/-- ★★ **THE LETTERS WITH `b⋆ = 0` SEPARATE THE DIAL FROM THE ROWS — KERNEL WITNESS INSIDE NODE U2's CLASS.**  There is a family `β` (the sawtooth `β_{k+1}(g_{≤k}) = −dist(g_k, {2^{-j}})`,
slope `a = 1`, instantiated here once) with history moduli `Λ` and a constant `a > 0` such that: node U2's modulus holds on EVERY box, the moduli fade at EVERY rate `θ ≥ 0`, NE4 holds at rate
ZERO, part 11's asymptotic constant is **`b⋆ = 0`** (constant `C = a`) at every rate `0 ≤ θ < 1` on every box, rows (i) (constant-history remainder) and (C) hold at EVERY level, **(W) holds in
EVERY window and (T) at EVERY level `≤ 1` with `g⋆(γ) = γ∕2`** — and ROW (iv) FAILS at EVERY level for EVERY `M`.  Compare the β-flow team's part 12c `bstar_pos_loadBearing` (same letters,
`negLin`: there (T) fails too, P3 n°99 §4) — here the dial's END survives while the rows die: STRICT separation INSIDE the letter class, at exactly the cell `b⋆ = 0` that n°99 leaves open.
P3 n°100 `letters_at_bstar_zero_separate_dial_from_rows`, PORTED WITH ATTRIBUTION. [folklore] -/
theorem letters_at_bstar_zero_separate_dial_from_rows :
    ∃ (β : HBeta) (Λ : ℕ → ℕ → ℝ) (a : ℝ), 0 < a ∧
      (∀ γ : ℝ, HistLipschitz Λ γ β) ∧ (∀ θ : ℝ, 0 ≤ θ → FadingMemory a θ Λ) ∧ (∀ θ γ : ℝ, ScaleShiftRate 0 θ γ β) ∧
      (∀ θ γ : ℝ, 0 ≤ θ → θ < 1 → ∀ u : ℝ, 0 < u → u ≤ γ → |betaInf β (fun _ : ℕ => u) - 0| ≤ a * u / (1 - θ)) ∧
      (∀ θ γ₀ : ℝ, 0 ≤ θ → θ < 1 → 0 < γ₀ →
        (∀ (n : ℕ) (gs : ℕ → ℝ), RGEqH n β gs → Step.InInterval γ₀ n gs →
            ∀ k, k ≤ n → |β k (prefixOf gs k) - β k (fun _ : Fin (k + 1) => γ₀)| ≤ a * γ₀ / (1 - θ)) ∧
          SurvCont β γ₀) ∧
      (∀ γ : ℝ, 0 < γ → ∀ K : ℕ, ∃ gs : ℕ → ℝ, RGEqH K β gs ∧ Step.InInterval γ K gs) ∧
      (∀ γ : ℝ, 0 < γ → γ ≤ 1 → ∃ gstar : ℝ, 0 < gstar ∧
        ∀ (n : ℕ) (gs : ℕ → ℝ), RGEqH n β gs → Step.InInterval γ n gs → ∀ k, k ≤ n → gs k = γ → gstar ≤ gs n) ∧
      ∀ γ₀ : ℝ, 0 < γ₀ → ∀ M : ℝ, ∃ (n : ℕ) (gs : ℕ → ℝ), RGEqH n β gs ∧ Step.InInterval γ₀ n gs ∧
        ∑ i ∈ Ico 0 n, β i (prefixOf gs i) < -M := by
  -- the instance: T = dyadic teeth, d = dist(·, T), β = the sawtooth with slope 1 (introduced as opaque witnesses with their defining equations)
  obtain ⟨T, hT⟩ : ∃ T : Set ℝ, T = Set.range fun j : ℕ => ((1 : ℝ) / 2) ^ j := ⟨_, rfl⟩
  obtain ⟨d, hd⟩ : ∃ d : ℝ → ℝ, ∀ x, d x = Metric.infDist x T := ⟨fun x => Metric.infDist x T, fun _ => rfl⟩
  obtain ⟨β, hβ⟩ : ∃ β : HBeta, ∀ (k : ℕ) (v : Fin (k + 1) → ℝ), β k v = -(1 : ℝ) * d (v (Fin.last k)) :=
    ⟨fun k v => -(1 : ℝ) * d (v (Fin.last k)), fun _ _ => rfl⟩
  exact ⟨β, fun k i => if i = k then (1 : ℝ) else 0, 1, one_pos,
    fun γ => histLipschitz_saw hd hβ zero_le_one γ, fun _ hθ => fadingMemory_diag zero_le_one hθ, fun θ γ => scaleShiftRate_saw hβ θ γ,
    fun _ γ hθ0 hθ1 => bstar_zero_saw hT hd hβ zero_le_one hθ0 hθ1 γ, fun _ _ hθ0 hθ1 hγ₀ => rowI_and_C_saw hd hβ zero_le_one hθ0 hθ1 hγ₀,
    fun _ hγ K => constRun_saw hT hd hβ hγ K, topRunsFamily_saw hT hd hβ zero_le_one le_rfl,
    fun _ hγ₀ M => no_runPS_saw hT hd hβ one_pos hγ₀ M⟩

=-=-=

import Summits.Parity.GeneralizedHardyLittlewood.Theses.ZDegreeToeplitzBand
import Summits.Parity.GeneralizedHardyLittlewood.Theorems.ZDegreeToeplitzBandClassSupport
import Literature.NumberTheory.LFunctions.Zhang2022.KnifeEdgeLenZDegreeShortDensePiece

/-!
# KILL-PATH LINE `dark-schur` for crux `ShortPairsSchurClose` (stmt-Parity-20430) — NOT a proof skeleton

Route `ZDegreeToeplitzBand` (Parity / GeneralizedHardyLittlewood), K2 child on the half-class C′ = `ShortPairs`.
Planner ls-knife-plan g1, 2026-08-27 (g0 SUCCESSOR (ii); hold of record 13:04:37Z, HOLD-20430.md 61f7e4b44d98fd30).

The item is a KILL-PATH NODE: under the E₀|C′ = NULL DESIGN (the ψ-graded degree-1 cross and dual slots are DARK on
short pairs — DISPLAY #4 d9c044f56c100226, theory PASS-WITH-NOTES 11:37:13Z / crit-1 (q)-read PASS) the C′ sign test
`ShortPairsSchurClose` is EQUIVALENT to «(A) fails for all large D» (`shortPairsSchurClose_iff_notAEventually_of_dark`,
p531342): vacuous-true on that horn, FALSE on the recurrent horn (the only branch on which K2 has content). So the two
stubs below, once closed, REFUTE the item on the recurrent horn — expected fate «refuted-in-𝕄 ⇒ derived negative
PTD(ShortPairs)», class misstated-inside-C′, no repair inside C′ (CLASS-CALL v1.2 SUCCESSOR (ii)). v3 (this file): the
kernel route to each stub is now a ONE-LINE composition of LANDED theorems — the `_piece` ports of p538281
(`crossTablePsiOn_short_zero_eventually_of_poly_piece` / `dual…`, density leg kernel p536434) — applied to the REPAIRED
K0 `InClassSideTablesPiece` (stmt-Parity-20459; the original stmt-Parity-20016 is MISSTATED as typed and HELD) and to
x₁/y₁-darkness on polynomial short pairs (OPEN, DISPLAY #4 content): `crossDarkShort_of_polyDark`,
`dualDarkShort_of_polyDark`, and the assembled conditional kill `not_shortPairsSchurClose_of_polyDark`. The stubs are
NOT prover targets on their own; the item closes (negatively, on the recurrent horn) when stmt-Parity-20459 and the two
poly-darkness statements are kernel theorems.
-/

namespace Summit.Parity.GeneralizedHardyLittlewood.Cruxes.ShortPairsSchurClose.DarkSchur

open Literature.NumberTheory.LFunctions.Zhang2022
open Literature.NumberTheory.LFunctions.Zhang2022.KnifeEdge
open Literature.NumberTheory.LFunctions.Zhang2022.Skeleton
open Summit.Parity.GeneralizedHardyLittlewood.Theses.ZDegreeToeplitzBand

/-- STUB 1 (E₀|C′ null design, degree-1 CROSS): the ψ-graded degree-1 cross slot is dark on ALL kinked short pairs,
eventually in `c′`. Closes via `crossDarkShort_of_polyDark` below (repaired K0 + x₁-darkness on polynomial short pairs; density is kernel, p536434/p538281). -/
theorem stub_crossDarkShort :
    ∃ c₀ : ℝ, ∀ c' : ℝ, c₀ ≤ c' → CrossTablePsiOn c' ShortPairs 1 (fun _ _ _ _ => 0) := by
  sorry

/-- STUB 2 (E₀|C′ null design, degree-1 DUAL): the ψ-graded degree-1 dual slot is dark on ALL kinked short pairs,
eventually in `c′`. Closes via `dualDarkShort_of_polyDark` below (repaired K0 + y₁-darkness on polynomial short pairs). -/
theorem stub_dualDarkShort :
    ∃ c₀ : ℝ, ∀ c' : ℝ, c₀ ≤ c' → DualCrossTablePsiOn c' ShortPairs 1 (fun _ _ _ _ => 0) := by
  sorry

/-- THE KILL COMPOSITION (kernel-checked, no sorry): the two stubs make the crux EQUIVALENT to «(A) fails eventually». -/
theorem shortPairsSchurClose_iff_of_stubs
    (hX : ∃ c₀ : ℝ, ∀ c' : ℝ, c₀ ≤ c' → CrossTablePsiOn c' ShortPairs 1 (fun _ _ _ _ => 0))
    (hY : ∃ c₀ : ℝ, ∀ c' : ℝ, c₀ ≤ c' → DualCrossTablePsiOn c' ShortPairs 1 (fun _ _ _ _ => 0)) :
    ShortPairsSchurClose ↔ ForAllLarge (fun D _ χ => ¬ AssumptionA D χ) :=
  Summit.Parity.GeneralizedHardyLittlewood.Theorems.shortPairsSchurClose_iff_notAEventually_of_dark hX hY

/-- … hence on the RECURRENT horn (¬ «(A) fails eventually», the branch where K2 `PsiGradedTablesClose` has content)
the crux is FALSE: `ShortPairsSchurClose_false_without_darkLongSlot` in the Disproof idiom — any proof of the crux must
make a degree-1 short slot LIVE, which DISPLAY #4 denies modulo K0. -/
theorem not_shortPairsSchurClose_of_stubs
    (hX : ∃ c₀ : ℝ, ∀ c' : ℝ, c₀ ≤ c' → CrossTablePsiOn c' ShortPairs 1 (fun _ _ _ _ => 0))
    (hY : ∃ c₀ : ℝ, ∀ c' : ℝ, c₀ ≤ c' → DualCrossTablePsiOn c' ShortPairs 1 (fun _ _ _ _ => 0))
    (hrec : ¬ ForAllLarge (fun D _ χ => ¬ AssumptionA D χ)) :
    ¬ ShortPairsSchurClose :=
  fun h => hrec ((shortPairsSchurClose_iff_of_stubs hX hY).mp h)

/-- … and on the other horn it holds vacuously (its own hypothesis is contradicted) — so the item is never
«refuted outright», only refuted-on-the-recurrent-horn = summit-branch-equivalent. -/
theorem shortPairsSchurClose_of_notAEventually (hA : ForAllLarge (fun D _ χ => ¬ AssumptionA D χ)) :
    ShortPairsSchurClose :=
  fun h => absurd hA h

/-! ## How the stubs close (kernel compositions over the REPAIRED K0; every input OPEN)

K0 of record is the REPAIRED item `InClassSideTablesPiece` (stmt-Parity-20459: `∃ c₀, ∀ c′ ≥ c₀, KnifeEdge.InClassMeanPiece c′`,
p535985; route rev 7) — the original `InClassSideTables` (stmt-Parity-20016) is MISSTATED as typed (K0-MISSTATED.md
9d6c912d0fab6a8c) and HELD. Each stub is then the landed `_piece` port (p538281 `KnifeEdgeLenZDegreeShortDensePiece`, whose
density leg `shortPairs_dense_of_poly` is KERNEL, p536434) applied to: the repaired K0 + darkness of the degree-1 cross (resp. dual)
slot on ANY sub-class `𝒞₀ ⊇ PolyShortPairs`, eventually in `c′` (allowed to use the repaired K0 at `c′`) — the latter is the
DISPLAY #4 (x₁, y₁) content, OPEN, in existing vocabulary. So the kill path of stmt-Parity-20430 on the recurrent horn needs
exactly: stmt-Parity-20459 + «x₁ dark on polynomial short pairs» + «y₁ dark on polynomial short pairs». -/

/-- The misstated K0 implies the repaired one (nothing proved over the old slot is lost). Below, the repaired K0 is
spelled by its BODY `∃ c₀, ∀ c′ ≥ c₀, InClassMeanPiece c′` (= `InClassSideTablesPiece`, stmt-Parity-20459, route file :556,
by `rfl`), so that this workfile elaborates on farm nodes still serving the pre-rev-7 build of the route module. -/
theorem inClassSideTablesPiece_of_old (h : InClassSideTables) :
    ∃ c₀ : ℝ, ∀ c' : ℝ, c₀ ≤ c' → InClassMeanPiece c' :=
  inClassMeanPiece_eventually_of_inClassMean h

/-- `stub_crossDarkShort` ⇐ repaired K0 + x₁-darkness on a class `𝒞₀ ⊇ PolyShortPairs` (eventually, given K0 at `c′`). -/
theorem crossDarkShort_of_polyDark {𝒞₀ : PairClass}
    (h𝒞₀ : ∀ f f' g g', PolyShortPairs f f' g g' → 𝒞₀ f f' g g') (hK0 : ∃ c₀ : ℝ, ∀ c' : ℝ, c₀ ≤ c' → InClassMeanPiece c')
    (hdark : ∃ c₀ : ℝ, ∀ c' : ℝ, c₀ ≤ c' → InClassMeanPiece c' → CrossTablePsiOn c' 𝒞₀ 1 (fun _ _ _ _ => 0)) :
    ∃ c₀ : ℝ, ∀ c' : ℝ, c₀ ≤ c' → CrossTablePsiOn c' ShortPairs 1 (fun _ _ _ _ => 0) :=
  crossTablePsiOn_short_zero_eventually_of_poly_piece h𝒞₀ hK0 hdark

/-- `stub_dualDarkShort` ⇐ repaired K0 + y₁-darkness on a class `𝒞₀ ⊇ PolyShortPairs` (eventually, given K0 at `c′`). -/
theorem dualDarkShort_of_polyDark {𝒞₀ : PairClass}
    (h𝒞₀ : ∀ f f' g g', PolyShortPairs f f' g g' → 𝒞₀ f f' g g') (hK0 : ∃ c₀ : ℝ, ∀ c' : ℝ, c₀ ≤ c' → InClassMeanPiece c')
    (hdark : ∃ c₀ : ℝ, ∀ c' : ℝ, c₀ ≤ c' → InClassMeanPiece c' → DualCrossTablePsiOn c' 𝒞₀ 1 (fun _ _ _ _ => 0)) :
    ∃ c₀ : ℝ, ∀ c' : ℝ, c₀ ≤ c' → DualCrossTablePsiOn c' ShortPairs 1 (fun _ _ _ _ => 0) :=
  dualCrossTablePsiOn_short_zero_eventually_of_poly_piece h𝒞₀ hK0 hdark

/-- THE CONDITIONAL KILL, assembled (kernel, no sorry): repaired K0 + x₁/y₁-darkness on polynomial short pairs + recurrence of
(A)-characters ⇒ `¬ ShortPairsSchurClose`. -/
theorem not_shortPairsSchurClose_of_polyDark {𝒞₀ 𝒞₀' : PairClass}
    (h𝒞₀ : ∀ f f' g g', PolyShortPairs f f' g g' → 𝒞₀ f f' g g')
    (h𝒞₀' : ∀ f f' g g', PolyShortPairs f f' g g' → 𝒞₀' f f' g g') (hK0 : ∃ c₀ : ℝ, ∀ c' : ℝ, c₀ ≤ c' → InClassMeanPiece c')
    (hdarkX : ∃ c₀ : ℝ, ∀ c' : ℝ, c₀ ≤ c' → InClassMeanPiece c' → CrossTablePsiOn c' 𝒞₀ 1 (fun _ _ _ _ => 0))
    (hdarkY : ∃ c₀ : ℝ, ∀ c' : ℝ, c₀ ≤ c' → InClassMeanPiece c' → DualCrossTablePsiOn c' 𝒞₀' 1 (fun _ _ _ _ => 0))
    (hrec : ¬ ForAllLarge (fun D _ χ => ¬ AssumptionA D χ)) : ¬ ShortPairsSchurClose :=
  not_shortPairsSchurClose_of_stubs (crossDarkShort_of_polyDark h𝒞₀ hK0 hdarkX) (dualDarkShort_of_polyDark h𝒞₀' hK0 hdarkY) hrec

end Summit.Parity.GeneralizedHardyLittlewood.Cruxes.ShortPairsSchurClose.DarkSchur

=-=-=

§ **Work order**:
Repeat, exactly as they stand above, the lines from the line with "SEPARATE THE DIAL" to the line with "holds at rate", both lines included.

§ **Solved exercise**:
/-- ★★ **THE LETTERS WITH `b⋆ = 0` SEPARATE THE DIAL FROM THE ROWS — KERNEL WITNESS INSIDE NODE U2's CLASS.**  There is a family `β` (the sawtooth `β_{k+1}(g_{≤k}) = −dist(g_k, {2^{-j}})`,
slope `a = 1`, instantiated here once) with history moduli `Λ` and a constant `a > 0` such that: node U2's modulus holds on EVERY box, the moduli fade at EVERY rate `θ ≥ 0`, NE4 holds at rate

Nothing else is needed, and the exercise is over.